In an October 21st update, CMS indicated that 78% of pre-claim review requests in Illinois received a provisionally affirmed or partially affirmed decision. Since beneficiaries receive multiple home health services, a partially affirmed decision means a decision was reached on at least one of multiple services. Think about the number of patients you serve and multiply that by the number of services that each patient receives. Now think about tracking what service has been provisionally affirmed, partially affirmed, denied, more information, etc., and you begin to understand why some in the industry have strong emotions over this issue.

In announcing the possibility of a lawsuit, NAHC’s Vice President for Law William Dombi called pre-claim review “the scourge of homecare.” It’s not enough to show harm to providers, Dombi said, but to show harm to patients. NAHC believes it to be the case.

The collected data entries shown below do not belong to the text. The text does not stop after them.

/-- **The tearing stability index `Δ′`** of an outer solution `ψ` (with derivative function `ψ'`) at
the resonant surface `r_s`, as printed: `Δ′ ≡ [ψ′(r_s + ε) − ψ′(r_s − ε)]/ψ(r_s)`
[cite: Schnack2009, Lect. 34 eq. (34.13) p. 207], [cite: Miyamoto2007, §9.1 eq. (9.16) p. 222],
[cite: Bateman1978, §10.2 eq. (10.2.9) p. 200], with the outer limit `ε → 0⁺` made explicit
(the printed `±ε` is the layer edge, sent to zero on the outer scale). The symmetric difference is
essential: for a generic profile `ψ′` itself diverges logarithmically at `r_s` («`B₁ₓ` has logarithmic
singularity at `x = 0` since `F″/F ∝ 1/x`», [cite: Miyamoto2007, §9.1 after eq. (9.17) p. 223]) while
the two-sided jump converges. `ψ` is required continuous and non-zero at `r_s` («`B₁ₓ` is continuous
at `x = 0`», [cite: Schnack2009, p. 207]). Model: constant-ψ ordering. -/
def IsDeltaPrime (ψ ψ' : ℝ → ℝ) (rs Δ' : ℝ) : Prop :=
  ContinuousAt ψ rs ∧ ψ rs ≠ 0 ∧
    Tendsto (fun ε : ℝ ↦ (ψ' (rs + ε) - ψ' (rs - ε)) / ψ rs) (𝓝[>] (0 : ℝ)) (𝓝 Δ')

/-- `Δ′` is unique when it exists (limits in `ℝ` are unique): the printed `Δ′` is a well-defined
number [cite: Schnack2009, Lect. 34 eq. (34.13) p. 207]. -/
theorem IsDeltaPrime.unique {ψ ψ' : ℝ → ℝ} {rs Δ₁ Δ₂ : ℝ} (h₁ : IsDeltaPrime ψ ψ' rs Δ₁)
    (h₂ : IsDeltaPrime ψ ψ' rs Δ₂) : Δ₁ = Δ₂ := tendsto_nhds_unique h₁.2.2 h₂.2.2

/-- If `ψ'` has one-sided limits `L₊` at `r_s⁺` and `L₋` at `r_s⁻` (the non-logarithmic case, e.g.
`j′(r_s) = 0` or the slab benchmarks), then `Δ′ = (L₊ − L₋)/ψ(r_s)` — the printed form
`Δ′ = (B′(r_s+ε) − B′(r_s−ε))/B(r_s)` read literally [cite: Bateman1978, §10.2 eq. (10.2.9) p. 200]. -/
theorem isDeltaPrime_of_oneSided {ψ ψ' : ℝ → ℝ} {rs Lp Lm : ℝ} (hc : ContinuousAt ψ rs)
    (h0 : ψ rs ≠ 0) (hp : Tendsto ψ' (𝓝[>] rs) (𝓝 Lp)) (hm : Tendsto ψ' (𝓝[<] rs) (𝓝 Lm)) :
    IsDeltaPrime ψ ψ' rs ((Lp - Lm) / ψ rs) := by
  refine ⟨hc, h0, ?_⟩
  have hplus : Tendsto (fun ε : ℝ ↦ rs + ε) (𝓝[>] (0 : ℝ)) (𝓝[>] rs) := by
    apply tendsto_nhdsWithin_of_tendsto_nhds_of_eventually_within
    · exact ((continuous_const.add continuous_id).tendsto' 0 rs (by simp)).mono_left nhdsWithin_le_nhds
    · filter_upwards [self_mem_nhdsWithin] with ε (hε : 0 < ε)
      exact show rs < rs + ε by linarith
  have hminus : Tendsto (fun ε : ℝ ↦ rs - ε) (𝓝[>] (0 : ℝ)) (𝓝[<] rs) := by
    apply tendsto_nhdsWithin_of_tendsto_nhds_of_eventually_within
    · exact ((continuous_const.sub continuous_id).tendsto' 0 rs (by simp)).mono_left nhdsWithin_le_nhds
    · filter_upwards [self_mem_nhdsWithin] with ε (hε : 0 < ε)
      exact show rs - ε < rs by linarith
  exact ((hp.comp hplus).sub (hm.comp hminus)).div_const _

/-! ### `Δ′` from the resonant (logarithmic) Frobenius representation

At a rational surface with a simple zero of `F` (`q′(r_s) ≠ 0`) the marginal outer equation has indicial
exponents `{0, 1}` in `x = r − r_s`: the SMALL solution `ψ_s = x + …` is analytic, the LARGE one is
`ψ_L = κ ψ_s log|x| + η` with `η` analytic, `η(0) ≠ 0` («`B₁ₓ` has logarithmic singularity at `x = 0`
since `F″/F ∝ 1/x`» [cite: Miyamoto2007, §9.1 after eq. (9.17) p. 223]; Frobenius structure:
Coddington–Levinson, *Theory of ODE* (1955) Ch. 4 §8). An outer solution is `A ψ_L + B_± ψ_s` on the two
sides (the same `A`, by continuity of `ψ`), and the printed SYMMETRIC jump kills the logarithm:
`Δ′ · ψ(r_s) = (B₊ − B₋) ψ_s′(0)`. The lemma below is the analytic half of that sentence (pure real analysis:
only the behaviour of `ψ_s, η` AT `0` is assumed); existence of the two branches with explicit majorants is
the business of `Literature/Analysis/ODE` (analytic branch: `RegularSingularScalarBranch.lean`).
-/

/-- **`Δ′` of a log-Frobenius combination.** Suppose that on the punctured neighbourhood `0 < |x| < δ`
of the resonant surface (`x = r − r_s`) an outer solution and its derivative function read
`ψ = A (κ log|x| · ψ_s + η) + B_± ψ_s` and `ψ' = A (κ log|x| · ψ_s' + ζ) + B_± ψ_s'` (`B₊` for `x > 0`,
`B₋` for `x < 0`; `ζ = η′ + κ ψ_s/x` is the regular part of `ψ_L′`), where `ψ_s(0) = 0`, `ψ_s` and
`ψ_s'` are differentiable at `0`, `η` and `ζ` are continuous at `0`, and `ψ(r_s) = A η(0) ≠ 0`. Then
`ψ` is continuous at `r_s` and `Δ′ = (B₊ − B₋) ψ_s'(0) / (A η(0))` in the printed sense
`Tearing.IsDeltaPrime`: the logarithmic divergence of `ψ′` is even in `x` and cancels in
`ψ′(r_s + ε) − ψ′(r_s − ε)` [cite: Miyamoto2007, §9.1 eqs. (9.16)–(9.17) pp. 222–223],
[cite: Schnack2009, Lect. 34 eq. (34.13) p. 207]. -/
theorem isDeltaPrime_of_logBranch {ψ ψ' ψs ψs' η ζ : ℝ → ℝ} {rs κ A Bp Bm δ s₁ d : ℝ}
    (hδ : 0 < δ) (hs0 : ψs 0 = 0) (hs : HasDerivAt ψs s₁ 0) (hs' : HasDerivAt ψs' d 0)
    (hη : ContinuousAt η 0) (hζ : ContinuousAt ζ 0) (hA : A * η 0 ≠ 0) (hψ0 : ψ rs = A * η 0)
    (hψp : ∀ x ∈ Ioo 0 δ, ψ (rs + x) = A * (κ * Real.log |x| * ψs x + η x) + Bp * ψs x)
    (hψm : ∀ x ∈ Ioo (-δ) 0, ψ (rs + x) = A * (κ * Real.log |x| * ψs x + η x) + Bm * ψs x)
    (hψ'p : ∀ x ∈ Ioo 0 δ, ψ' (rs + x) = A * (κ * Real.log |x| * ψs' x + ζ x) + Bp * ψs' x)
    (hψ'm : ∀ x ∈ Ioo (-δ) 0, ψ' (rs + x) = A * (κ * Real.log |x| * ψs' x + ζ x) + Bm * ψs' x) :
    IsDeltaPrime ψ ψ' rs ((Bp - Bm) * ψs' 0 / (A * η 0)) := by
  have hδ' : -δ < 0 := by linarith
  -- `log|x| · x → 0` on both sides of `0`
  have hLp : Tendsto (fun x : ℝ ↦ Real.log |x| * x) (𝓝[>] 0) (𝓝 0) := by
    refine (tendsto_log_mul_rpow_nhdsGT_zero zero_lt_one).congr' ?_
    filter_upwards [self_mem_nhdsWithin] with x _
    rw [Real.rpow_one, Real.log_abs]
  have hLm : Tendsto (fun x : ℝ ↦ Real.log |x| * x) (𝓝[<] 0) (𝓝 0) := by
    refine tendsto_log_mul_self_nhdsLT_zero.congr' ?_
    filter_upwards [self_mem_nhdsWithin] with x _
    rw [Real.log_abs]
  -- `ψ_s(x)/x → s₁` on the punctured neighbourhood, hence `log|x| · ψ_s(x) → 0` on both sides
  have hslope : Tendsto (fun x : ℝ ↦ x⁻¹ * ψs x) (𝓝[≠] 0) (𝓝 s₁) := by
    simpa only [zero_add, hs0, sub_zero, smul_eq_mul] using hs.tendsto_slope_zero
  have key : ∀ {l : Filter ℝ}, l ≤ 𝓝[≠] (0 : ℝ) → Tendsto (fun x : ℝ ↦ Real.log |x| * x) l (𝓝 0) →
      Tendsto (fun x : ℝ ↦ Real.log |x| * ψs x) l (𝓝 0) := by
    intro l hl hL
    have h2 : Tendsto (fun x : ℝ ↦ (Real.log |x| * x) * (x⁻¹ * ψs x)) l (𝓝 (0 * s₁)) :=
      hL.mul (hslope.mono_left hl)
    rw [zero_mul] at h2
    refine h2.congr' ?_
    filter_upwards [hl self_mem_nhdsWithin] with x (hx : x ≠ 0)
    field_simp
  have hη' : Tendsto η (𝓝 (0 : ℝ)) (𝓝 (η 0)) := hη.tendsto
  have hs0' : Tendsto ψs (𝓝 (0 : ℝ)) (𝓝 0) := by simpa only [hs0] using hs.continuousAt.tendsto
  have hval0 : A * (κ * 0 + η 0) + Bp * 0 = ψ rs ∧ A * (κ * 0 + η 0) + Bm * 0 = ψ rs := by
    constructor <;> (rw [hψ0]; ring)
  -- one-sided limits of `ψ` at `r_s`
  have hPsiR : Tendsto (fun x : ℝ ↦ ψ (rs + x)) (𝓝[>] 0) (𝓝 (ψ rs)) := by
    have h1 : Tendsto (fun x : ℝ ↦ A * (κ * (Real.log |x| * ψs x) + η x) + Bp * ψs x) (𝓝[>] 0)
        (𝓝 (A * (κ * 0 + η 0) + Bp * 0)) :=
      ((((key (nhdsGT_le_nhdsNE 0) hLp).const_mul κ).add (hη'.mono_left nhdsWithin_le_nhds)).const_mul
        A).add ((hs0'.mono_left nhdsWithin_le_nhds).const_mul Bp)
    rw [hval0.1] at h1
    refine h1.congr' ?_
    filter_upwards [Ioo_mem_nhdsGT hδ] with x hx
    rw [hψp x hx]; ring
  have hPsiL : Tendsto (fun x : ℝ ↦ ψ (rs + x)) (𝓝[<] 0) (𝓝 (ψ rs)) := by
    have h1 : Tendsto (fun x : ℝ ↦ A * (κ * (Real.log |x| * ψs x) + η x) + Bm * ψs x) (𝓝[<] 0)
        (𝓝 (A * (κ * 0 + η 0) + Bm * 0)) :=
      ((((key (nhdsLT_le_nhdsNE 0) hLm).const_mul κ).add (hη'.mono_left nhdsWithin_le_nhds)).const_mul
        A).add ((hs0'.mono_left nhdsWithin_le_nhds).const_mul Bm)
    rw [hval0.2] at h1
    refine h1.congr' ?_
    filter_upwards [Ioo_mem_nhdsLT hδ'] with x hx
    rw [hψm x hx]; ring
  have hcont : ContinuousAt ψ rs := by
    have hc0 : ContinuousAt (fun x : ℝ ↦ ψ (rs + x)) 0 := by
      rw [continuousAt_iff_continuous_left'_right']
      exact ⟨by simpa only [ContinuousWithinAt, add_zero] using hPsiL,
        by simpa only [ContinuousWithinAt, add_zero] using hPsiR⟩
    have heq : ψ = (fun x : ℝ ↦ ψ (rs + x)) ∘ fun r ↦ r - rs := by
      funext r; simp
    rw [heq]
    exact hc0.comp_of_eq (continuous_id.sub continuous_const).continuousAt (sub_self rs)
  refine ⟨hcont, by rwa [hψ0], ?_⟩
  -- the jump `ψ_s'(ε) − ψ_s'(−ε)` is `O(ε)`, so the logarithm cannot see it
  have hv : HasDerivAt (fun x : ℝ ↦ ψs' x - ψs' (-x)) (d - d * (-1)) 0 := by
    refine hs'.sub ?_
    have hs'' : HasDerivAt ψs' d (-(0 : ℝ)) := by rwa [neg_zero]
    exact hs''.comp (0 : ℝ) (hasDerivAt_neg' (0 : ℝ))
  have hvslope : Tendsto (fun x : ℝ ↦ x⁻¹ * (ψs' x - ψs' (-x))) (𝓝[>] 0) (𝓝 (d - d * (-1))) := by
    simpa only [zero_add, neg_zero, sub_self, sub_zero, smul_eq_mul] using hv.tendsto_slope_zero_right
  have hT1 : Tendsto (fun x : ℝ ↦ Real.log |x| * (ψs' x - ψs' (-x))) (𝓝[>] 0) (𝓝 0) := by
    have h2 := hLp.mul hvslope
    rw [zero_mul] at h2
    refine h2.congr' ?_
    filter_upwards [self_mem_nhdsWithin] with x (hx : 0 < x)
    field_simp
  have hneg : Tendsto (fun x : ℝ ↦ -x) (𝓝 (0 : ℝ)) (𝓝 0) := continuous_neg.tendsto' (0 : ℝ) 0 neg_zero
  have hζp : Tendsto ζ (𝓝[>] (0 : ℝ)) (𝓝 (ζ 0)) := hζ.tendsto.mono_left nhdsWithin_le_nhds
  have hζm : Tendsto (fun x : ℝ ↦ ζ (-x)) (𝓝[>] (0 : ℝ)) (𝓝 (ζ 0)) :=
    (hζ.tendsto.comp hneg).mono_left nhdsWithin_le_nhds
  have hs'c : Tendsto ψs' (𝓝[>] (0 : ℝ)) (𝓝 (ψs' 0)) :=
    hs'.continuousAt.tendsto.mono_left nhdsWithin_le_nhds
  have hs'cm : Tendsto (fun x : ℝ ↦ ψs' (-x)) (𝓝[>] (0 : ℝ)) (𝓝 (ψs' 0)) :=
    (hs'.continuousAt.tendsto.comp hneg).mono_left nhdsWithin_le_nhds
  have hlim : Tendsto (fun ε : ℝ ↦ (A * (κ * (Real.log |ε| * (ψs' ε - ψs' (-ε))) + (ζ ε - ζ (-ε)))
      + (Bp * ψs' ε - Bm * ψs' (-ε))) / ψ rs) (𝓝[>] 0)
      (𝓝 ((A * (κ * 0 + (ζ 0 - ζ 0)) + (Bp * ψs' 0 - Bm * ψs' 0)) / ψ rs)) :=
    ((((hT1.const_mul κ).add (hζp.sub hζm)).const_mul A).add
      ((hs'c.const_mul Bp).sub (hs'cm.const_mul Bm))).div_const _
  have hval : (A * (κ * 0 + (ζ 0 - ζ 0)) + (Bp * ψs' 0 - Bm * ψs' 0)) / ψ rs
      = (Bp - Bm) * ψs' 0 / (A * η 0) := by
    rw [hψ0]; ring
  rw [← hval]
  refine hlim.congr' ?_
  filter_upwards [Ioo_mem_nhdsGT hδ] with ε hε
  have hεm : -ε ∈ Ioo (-δ) 0 := ⟨by linarith [hε.2], by linarith [hε.1]⟩
  rw [hψ'p ε hε, show rs - ε = rs + -ε by ring, hψ'm (-ε) hεm, abs_neg]
  ring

We’ll follow this closely as the data from CMS is showing improvements in affirmed requests when compared to the troubled start.

  • Statistics released Nov. 4 from CMS for week 13, which ended on 10/29/2016: 83 percent of pre-claim review requests in Illinois received an affirmed or partially affirmed decision.
  • During week 8, the affirmed or partially affirmed rate was 66 percent.

The area that is not transparent is the breakout of the affirmed vs. partially affirmed; for example, a partially affirmed decision may be $300.00 for a $3,000.00 claim. This difference could present issues for home health agencies.

Home health agencies intend to meet federal requirements; however, it is quite likely that this situation will continue to be a challenge for agencies. We probably have not heard the last word on the issue.